#### [EXERCISE MATERIALS]

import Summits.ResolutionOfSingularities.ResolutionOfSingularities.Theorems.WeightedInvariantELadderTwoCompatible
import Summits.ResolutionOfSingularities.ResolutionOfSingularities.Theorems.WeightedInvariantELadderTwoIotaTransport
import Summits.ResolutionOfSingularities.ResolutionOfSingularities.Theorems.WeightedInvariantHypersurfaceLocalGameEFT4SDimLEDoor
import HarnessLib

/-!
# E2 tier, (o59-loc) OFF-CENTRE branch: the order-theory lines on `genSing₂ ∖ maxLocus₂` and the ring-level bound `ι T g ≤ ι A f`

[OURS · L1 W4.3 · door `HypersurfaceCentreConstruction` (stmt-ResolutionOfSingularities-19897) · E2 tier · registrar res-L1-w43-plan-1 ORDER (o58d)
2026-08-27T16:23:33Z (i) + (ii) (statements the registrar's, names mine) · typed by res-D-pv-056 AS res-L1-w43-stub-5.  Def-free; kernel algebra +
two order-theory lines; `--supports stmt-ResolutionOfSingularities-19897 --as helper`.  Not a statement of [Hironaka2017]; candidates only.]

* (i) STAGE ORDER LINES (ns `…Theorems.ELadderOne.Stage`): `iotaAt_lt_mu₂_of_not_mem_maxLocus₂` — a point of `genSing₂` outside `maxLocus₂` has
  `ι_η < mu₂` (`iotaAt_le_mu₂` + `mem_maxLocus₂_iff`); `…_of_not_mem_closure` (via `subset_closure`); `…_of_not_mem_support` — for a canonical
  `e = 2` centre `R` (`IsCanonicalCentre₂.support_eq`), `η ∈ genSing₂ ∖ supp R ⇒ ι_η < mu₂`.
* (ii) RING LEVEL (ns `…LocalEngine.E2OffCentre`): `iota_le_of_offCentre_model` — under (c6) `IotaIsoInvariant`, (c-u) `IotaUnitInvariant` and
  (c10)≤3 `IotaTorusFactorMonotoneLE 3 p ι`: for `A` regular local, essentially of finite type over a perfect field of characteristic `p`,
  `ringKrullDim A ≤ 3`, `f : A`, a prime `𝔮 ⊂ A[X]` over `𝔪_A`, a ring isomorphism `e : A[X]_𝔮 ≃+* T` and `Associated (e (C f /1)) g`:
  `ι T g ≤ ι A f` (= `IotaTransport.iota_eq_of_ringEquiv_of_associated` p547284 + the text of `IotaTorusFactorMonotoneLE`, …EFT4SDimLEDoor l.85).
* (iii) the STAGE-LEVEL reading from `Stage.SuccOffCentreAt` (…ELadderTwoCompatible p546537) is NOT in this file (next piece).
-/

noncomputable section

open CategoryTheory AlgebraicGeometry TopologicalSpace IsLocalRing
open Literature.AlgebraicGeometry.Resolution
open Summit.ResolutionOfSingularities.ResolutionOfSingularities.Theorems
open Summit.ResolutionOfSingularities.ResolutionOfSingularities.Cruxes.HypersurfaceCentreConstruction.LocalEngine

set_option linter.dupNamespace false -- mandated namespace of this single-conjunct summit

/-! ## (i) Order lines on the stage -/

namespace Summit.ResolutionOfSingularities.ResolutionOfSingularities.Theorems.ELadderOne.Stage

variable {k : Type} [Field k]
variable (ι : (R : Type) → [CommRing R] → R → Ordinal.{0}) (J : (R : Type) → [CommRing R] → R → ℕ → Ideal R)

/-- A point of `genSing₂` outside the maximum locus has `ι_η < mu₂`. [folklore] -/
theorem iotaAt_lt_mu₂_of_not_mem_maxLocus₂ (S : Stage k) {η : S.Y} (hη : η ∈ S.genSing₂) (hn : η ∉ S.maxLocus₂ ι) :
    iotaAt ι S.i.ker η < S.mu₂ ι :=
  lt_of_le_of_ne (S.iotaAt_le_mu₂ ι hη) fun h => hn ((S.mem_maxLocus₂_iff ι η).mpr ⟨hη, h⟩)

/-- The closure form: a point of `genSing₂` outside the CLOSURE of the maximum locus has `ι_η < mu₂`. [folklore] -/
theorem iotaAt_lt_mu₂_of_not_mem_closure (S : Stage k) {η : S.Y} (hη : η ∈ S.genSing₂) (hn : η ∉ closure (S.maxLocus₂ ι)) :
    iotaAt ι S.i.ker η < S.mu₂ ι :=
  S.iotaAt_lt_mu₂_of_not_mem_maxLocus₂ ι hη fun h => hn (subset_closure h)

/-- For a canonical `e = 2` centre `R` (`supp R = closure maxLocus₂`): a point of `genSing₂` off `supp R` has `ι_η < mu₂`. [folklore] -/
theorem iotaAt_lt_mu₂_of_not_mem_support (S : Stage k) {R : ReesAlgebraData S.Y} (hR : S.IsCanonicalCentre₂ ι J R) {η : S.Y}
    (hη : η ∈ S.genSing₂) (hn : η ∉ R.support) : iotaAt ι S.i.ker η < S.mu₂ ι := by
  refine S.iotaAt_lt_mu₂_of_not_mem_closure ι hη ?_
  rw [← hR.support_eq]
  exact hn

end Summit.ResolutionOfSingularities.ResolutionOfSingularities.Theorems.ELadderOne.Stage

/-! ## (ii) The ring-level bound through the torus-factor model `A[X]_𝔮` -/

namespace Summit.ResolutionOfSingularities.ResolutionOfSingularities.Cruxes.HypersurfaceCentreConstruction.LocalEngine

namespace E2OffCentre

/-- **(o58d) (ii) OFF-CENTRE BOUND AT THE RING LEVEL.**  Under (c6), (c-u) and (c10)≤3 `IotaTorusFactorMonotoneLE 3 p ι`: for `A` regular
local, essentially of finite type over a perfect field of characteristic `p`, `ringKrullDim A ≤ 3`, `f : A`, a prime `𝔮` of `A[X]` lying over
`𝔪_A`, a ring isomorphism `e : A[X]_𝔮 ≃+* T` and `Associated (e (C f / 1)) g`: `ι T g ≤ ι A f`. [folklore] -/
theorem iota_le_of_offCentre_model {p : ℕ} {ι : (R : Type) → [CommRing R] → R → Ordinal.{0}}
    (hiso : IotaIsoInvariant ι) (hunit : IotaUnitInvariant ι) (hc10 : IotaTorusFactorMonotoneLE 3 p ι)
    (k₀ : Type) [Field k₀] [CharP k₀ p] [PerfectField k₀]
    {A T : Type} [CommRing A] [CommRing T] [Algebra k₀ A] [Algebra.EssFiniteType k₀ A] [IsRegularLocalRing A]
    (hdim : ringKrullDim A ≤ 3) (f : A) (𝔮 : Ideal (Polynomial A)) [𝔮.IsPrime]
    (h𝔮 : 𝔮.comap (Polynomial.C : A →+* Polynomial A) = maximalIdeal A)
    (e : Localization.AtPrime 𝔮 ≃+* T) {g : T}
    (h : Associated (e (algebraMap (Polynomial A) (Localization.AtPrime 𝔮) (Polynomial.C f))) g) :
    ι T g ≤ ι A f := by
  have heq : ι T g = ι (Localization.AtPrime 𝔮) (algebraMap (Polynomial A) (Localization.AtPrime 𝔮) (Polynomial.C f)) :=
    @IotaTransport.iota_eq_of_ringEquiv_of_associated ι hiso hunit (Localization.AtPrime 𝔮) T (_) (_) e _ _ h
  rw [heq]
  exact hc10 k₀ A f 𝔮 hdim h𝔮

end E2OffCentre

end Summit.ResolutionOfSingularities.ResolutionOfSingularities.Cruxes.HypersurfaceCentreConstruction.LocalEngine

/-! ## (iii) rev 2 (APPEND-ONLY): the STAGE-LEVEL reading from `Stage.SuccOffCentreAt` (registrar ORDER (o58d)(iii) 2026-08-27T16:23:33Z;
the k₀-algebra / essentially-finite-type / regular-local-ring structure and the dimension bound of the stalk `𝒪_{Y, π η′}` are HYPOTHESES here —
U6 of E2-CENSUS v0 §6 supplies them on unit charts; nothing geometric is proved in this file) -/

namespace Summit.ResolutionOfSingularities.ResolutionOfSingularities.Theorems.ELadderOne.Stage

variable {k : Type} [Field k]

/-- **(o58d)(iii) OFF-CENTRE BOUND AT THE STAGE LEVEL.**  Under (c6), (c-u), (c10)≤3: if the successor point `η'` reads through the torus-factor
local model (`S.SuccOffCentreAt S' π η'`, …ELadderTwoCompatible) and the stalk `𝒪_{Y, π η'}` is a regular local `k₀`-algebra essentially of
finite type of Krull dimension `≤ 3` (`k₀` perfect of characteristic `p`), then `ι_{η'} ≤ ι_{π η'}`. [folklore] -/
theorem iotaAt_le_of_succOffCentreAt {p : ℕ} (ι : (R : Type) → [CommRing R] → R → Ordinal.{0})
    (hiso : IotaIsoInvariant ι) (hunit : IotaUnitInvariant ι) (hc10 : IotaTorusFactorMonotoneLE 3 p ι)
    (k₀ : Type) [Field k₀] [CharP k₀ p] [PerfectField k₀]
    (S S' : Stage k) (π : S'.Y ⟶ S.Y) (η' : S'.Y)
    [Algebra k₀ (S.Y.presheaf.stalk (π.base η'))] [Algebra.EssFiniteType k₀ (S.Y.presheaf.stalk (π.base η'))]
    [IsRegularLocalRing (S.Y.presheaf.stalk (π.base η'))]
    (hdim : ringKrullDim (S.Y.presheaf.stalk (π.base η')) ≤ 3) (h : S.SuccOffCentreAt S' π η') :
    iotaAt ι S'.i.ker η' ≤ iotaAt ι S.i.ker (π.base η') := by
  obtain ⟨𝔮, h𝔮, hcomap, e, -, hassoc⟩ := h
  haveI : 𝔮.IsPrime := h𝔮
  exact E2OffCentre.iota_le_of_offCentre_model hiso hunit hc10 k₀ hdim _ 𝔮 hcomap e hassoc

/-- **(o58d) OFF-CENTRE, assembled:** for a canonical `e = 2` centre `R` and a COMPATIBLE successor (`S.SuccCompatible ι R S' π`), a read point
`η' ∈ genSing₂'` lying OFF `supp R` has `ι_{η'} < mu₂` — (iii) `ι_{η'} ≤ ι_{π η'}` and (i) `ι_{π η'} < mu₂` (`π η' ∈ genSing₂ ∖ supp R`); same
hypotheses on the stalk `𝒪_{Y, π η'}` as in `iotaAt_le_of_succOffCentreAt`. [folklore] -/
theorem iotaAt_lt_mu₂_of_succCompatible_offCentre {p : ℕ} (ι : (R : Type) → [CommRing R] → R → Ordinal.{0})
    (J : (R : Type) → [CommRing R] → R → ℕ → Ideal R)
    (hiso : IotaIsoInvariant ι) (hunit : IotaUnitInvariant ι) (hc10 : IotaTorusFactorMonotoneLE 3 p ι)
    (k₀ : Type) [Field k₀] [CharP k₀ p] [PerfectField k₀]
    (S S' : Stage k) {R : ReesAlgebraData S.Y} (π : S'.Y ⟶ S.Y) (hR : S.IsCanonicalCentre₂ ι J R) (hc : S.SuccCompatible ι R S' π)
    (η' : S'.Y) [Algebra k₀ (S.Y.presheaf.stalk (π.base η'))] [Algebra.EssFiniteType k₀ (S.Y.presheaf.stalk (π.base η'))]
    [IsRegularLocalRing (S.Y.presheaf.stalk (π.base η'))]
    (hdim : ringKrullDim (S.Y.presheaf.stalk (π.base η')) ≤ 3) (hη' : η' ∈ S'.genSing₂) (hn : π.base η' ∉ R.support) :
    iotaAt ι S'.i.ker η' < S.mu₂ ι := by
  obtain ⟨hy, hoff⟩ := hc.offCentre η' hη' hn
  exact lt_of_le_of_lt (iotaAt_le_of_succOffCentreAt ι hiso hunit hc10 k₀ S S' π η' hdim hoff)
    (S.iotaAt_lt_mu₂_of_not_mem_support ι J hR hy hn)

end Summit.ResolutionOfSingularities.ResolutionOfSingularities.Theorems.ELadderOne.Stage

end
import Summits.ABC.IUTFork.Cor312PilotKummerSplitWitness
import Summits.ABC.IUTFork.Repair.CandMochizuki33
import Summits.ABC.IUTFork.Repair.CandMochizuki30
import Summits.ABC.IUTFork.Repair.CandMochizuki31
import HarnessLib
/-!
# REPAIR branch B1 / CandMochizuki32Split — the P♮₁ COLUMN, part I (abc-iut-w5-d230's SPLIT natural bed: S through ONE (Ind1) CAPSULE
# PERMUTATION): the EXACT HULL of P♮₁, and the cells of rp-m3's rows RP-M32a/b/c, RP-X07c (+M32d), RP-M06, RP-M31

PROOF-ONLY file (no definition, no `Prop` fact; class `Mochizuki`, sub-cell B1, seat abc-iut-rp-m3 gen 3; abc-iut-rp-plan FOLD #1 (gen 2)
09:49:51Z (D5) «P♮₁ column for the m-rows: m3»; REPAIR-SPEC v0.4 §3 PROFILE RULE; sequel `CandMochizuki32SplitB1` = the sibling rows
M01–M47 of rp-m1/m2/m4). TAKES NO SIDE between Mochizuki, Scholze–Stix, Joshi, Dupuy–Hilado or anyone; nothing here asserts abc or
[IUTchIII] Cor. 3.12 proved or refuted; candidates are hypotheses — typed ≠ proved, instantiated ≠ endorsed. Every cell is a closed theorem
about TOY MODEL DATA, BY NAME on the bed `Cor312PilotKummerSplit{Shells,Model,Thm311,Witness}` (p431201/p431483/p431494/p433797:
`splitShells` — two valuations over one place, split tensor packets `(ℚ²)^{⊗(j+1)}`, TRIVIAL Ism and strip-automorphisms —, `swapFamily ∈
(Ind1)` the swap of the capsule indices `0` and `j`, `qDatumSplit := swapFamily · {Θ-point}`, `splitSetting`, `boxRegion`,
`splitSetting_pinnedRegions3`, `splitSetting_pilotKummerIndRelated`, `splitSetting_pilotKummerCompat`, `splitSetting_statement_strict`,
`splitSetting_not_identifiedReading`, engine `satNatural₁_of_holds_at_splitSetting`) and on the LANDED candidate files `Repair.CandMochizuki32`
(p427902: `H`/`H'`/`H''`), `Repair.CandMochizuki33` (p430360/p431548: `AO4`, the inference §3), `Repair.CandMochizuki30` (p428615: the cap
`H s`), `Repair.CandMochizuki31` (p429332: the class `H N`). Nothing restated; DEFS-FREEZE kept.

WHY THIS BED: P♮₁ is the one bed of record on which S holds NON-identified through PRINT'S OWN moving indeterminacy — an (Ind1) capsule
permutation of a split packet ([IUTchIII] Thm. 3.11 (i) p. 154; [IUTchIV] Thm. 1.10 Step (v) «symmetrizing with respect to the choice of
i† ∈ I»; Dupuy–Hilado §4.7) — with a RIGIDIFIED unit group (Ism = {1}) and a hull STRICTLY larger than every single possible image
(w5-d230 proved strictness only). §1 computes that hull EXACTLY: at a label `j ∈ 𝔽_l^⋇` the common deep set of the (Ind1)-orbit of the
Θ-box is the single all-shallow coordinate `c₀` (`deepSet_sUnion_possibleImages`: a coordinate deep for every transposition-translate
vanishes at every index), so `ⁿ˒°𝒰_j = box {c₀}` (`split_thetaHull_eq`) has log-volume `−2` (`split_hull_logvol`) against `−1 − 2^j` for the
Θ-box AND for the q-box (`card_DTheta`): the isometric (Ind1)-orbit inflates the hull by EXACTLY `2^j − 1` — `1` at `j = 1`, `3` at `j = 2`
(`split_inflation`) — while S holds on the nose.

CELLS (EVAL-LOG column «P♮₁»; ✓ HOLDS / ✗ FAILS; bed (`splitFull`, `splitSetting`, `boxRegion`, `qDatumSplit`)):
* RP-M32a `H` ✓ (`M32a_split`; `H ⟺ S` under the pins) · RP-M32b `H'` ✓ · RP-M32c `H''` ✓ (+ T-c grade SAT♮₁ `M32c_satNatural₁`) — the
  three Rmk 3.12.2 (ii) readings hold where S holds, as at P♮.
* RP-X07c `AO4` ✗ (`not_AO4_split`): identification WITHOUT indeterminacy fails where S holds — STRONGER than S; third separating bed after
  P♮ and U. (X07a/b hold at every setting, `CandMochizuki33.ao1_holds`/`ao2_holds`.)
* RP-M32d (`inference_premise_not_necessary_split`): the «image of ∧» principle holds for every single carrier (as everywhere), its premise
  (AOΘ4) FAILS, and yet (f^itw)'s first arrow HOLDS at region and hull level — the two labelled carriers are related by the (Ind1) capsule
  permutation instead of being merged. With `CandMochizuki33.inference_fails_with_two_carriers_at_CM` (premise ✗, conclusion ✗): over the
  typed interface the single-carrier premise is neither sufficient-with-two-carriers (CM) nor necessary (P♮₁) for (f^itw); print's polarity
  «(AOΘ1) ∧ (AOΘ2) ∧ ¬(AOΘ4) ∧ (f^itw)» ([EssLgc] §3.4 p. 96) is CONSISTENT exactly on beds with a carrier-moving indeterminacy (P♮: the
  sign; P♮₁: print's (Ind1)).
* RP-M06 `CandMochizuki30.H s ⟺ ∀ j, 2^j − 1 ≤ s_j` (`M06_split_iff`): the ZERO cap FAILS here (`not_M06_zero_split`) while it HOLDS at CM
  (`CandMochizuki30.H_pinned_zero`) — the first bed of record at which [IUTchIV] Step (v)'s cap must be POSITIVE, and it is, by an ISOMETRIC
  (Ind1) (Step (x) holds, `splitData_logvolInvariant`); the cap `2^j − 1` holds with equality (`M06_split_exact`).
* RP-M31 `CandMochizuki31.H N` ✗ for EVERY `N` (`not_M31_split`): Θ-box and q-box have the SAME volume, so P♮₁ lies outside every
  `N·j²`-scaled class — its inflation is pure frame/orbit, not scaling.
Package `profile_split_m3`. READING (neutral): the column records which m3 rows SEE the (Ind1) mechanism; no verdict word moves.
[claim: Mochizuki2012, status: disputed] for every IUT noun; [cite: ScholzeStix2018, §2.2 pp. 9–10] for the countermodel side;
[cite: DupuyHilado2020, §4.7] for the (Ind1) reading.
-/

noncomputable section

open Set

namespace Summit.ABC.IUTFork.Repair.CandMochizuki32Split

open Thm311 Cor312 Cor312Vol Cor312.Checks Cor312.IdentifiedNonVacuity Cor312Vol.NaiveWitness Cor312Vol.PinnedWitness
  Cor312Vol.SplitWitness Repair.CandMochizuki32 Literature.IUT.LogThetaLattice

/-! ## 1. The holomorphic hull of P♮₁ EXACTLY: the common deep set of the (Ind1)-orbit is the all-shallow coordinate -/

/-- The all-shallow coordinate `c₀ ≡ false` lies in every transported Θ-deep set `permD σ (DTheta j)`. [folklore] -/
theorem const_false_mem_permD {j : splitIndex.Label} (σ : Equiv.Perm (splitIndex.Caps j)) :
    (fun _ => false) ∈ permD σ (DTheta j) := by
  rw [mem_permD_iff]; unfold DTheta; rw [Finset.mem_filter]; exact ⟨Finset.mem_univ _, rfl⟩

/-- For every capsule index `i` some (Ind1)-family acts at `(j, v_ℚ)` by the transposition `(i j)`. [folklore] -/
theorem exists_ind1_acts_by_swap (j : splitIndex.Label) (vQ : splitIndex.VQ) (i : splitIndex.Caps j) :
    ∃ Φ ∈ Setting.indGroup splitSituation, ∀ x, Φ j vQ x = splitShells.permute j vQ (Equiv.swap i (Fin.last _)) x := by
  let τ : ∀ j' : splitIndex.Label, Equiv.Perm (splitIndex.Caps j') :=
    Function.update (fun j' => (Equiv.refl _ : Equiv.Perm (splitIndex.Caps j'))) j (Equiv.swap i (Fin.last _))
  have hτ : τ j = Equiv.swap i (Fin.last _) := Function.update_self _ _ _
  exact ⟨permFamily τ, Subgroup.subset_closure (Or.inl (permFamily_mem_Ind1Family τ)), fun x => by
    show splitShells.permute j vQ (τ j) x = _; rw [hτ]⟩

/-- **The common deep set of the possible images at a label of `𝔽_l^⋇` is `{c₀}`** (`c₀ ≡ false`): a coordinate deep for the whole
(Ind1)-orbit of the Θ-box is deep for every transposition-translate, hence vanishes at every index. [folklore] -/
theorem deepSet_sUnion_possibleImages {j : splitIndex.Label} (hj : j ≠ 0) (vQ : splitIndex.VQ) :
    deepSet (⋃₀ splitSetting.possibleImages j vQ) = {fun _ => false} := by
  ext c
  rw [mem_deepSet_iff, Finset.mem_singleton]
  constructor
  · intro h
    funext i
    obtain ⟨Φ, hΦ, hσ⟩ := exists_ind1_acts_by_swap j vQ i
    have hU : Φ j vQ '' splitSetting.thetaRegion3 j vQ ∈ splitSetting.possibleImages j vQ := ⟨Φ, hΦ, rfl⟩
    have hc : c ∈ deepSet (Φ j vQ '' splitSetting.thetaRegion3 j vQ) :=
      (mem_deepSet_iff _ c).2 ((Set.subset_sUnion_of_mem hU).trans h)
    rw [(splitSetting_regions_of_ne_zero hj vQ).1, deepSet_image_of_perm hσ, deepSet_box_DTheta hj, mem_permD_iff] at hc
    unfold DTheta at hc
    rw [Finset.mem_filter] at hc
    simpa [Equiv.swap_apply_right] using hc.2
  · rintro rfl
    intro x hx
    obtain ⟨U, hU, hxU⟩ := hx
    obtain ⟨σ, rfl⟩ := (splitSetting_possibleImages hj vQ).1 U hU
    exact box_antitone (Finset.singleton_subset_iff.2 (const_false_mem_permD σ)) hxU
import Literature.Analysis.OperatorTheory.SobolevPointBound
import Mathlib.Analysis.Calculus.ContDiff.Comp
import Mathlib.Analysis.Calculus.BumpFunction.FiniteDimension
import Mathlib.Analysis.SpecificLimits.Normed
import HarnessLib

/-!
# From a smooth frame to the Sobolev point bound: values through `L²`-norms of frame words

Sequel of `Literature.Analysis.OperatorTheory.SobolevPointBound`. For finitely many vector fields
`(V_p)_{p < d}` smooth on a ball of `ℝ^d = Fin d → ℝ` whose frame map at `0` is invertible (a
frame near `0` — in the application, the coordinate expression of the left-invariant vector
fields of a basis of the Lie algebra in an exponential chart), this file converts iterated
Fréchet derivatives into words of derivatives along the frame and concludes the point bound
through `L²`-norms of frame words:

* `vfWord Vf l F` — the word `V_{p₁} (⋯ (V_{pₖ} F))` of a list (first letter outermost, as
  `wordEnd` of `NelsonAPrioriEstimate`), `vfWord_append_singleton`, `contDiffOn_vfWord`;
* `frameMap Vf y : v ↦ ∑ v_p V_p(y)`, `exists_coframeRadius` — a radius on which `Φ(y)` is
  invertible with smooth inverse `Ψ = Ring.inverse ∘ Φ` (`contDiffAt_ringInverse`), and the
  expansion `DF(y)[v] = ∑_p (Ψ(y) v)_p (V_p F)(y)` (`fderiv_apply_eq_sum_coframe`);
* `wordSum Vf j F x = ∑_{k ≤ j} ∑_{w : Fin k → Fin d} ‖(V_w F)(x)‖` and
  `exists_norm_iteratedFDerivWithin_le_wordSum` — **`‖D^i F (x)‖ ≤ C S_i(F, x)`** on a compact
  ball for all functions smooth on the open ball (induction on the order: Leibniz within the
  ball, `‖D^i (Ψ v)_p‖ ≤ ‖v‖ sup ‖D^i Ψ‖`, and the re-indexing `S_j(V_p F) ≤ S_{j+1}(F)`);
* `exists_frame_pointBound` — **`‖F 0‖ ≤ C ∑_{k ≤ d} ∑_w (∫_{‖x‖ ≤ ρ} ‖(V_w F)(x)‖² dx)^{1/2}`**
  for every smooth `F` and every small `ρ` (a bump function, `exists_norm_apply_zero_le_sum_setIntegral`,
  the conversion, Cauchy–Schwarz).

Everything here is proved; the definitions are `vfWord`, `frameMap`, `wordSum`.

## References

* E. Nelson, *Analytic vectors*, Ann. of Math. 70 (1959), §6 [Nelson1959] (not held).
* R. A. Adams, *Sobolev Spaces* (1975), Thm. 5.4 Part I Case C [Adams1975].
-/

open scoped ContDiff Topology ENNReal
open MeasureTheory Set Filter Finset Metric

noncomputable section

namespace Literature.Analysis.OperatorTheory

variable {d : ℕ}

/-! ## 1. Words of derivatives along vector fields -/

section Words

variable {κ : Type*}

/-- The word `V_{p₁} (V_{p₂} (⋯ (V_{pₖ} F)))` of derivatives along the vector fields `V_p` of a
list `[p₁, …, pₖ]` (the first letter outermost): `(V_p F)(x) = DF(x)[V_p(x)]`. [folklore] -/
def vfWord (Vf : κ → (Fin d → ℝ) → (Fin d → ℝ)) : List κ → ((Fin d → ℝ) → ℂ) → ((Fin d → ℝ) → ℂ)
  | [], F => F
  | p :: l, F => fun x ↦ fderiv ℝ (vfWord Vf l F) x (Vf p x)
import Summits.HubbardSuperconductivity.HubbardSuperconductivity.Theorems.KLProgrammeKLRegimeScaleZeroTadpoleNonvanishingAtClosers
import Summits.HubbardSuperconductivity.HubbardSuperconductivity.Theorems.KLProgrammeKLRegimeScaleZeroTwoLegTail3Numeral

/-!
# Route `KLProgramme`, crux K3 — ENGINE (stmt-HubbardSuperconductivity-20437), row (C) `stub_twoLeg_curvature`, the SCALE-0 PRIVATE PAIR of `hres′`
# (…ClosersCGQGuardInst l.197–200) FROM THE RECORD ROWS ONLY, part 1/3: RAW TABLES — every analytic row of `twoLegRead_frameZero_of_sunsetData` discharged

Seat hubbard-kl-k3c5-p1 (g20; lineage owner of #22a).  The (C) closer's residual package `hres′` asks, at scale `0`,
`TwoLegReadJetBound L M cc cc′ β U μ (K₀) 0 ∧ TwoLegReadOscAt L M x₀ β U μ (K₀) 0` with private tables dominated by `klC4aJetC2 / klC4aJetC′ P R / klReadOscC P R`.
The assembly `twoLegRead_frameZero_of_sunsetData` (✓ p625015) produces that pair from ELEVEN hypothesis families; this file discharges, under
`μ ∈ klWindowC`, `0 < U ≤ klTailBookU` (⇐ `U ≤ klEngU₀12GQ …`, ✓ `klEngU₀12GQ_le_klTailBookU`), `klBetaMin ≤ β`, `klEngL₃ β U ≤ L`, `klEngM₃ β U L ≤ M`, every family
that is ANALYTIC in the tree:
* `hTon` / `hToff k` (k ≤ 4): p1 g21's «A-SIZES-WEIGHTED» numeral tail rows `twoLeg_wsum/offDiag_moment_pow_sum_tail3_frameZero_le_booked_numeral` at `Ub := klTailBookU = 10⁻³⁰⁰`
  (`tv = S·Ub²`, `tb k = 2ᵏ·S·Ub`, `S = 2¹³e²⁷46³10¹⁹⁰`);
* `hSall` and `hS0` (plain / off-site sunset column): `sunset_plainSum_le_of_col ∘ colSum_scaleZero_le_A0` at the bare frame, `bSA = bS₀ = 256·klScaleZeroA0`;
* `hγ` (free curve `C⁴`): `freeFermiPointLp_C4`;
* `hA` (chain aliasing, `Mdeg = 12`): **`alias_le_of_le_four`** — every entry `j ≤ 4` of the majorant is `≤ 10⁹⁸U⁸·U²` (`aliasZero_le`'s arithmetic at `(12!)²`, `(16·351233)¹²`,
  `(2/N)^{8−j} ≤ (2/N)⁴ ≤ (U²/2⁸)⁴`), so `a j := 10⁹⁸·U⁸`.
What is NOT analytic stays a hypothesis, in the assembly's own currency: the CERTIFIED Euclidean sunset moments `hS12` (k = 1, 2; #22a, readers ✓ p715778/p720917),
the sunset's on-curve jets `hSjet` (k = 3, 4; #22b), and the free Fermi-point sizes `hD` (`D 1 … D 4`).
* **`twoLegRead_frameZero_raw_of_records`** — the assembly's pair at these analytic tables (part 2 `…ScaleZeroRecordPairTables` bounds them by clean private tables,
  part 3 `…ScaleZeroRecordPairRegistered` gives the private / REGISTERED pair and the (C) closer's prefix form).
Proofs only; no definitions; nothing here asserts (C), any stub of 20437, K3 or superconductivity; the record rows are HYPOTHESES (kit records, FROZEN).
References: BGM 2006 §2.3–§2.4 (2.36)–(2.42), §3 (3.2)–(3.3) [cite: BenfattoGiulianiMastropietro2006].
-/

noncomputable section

#### [WHAT IS NEEDED]
After locating the line with "separating bed after" above, return that line and every later line through the one with "frame/orbit, not scaling.", word for word and with nothing else.

#### [OUTPUT FOR THIS EXERCISE]
* RP-X07c `AO4` ✗ (`not_AO4_split`): identification WITHOUT indeterminacy fails where S holds — STRONGER than S; third separating bed after
  P♮ and U. (X07a/b hold at every setting, `CandMochizuki33.ao1_holds`/`ao2_holds`.)
* RP-M32d (`inference_premise_not_necessary_split`): the «image of ∧» principle holds for every single carrier (as everywhere), its premise
  (AOΘ4) FAILS, and yet (f^itw)'s first arrow HOLDS at region and hull level — the two labelled carriers are related by the (Ind1) capsule
  permutation instead of being merged. With `CandMochizuki33.inference_fails_with_two_carriers_at_CM` (premise ✗, conclusion ✗): over the
  typed interface the single-carrier premise is neither sufficient-with-two-carriers (CM) nor necessary (P♮₁) for (f^itw); print's polarity
  «(AOΘ1) ∧ (AOΘ2) ∧ ¬(AOΘ4) ∧ (f^itw)» ([EssLgc] §3.4 p. 96) is CONSISTENT exactly on beds with a carrier-moving indeterminacy (P♮: the
  sign; P♮₁: print's (Ind1)).
* RP-M06 `CandMochizuki30.H s ⟺ ∀ j, 2^j − 1 ≤ s_j` (`M06_split_iff`): the ZERO cap FAILS here (`not_M06_zero_split`) while it HOLDS at CM
  (`CandMochizuki30.H_pinned_zero`) — the first bed of record at which [IUTchIV] Step (v)'s cap must be POSITIVE, and it is, by an ISOMETRIC
  (Ind1) (Step (x) holds, `splitData_logvolInvariant`); the cap `2^j − 1` holds with equality (`M06_split_exact`).
* RP-M31 `CandMochizuki31.H N` ✗ for EVERY `N` (`not_M31_split`): Θ-box and q-box have the SAME volume, so P♮₁ lies outside every
  `N·j²`-scaled class — its inflation is pure frame/orbit, not scaling.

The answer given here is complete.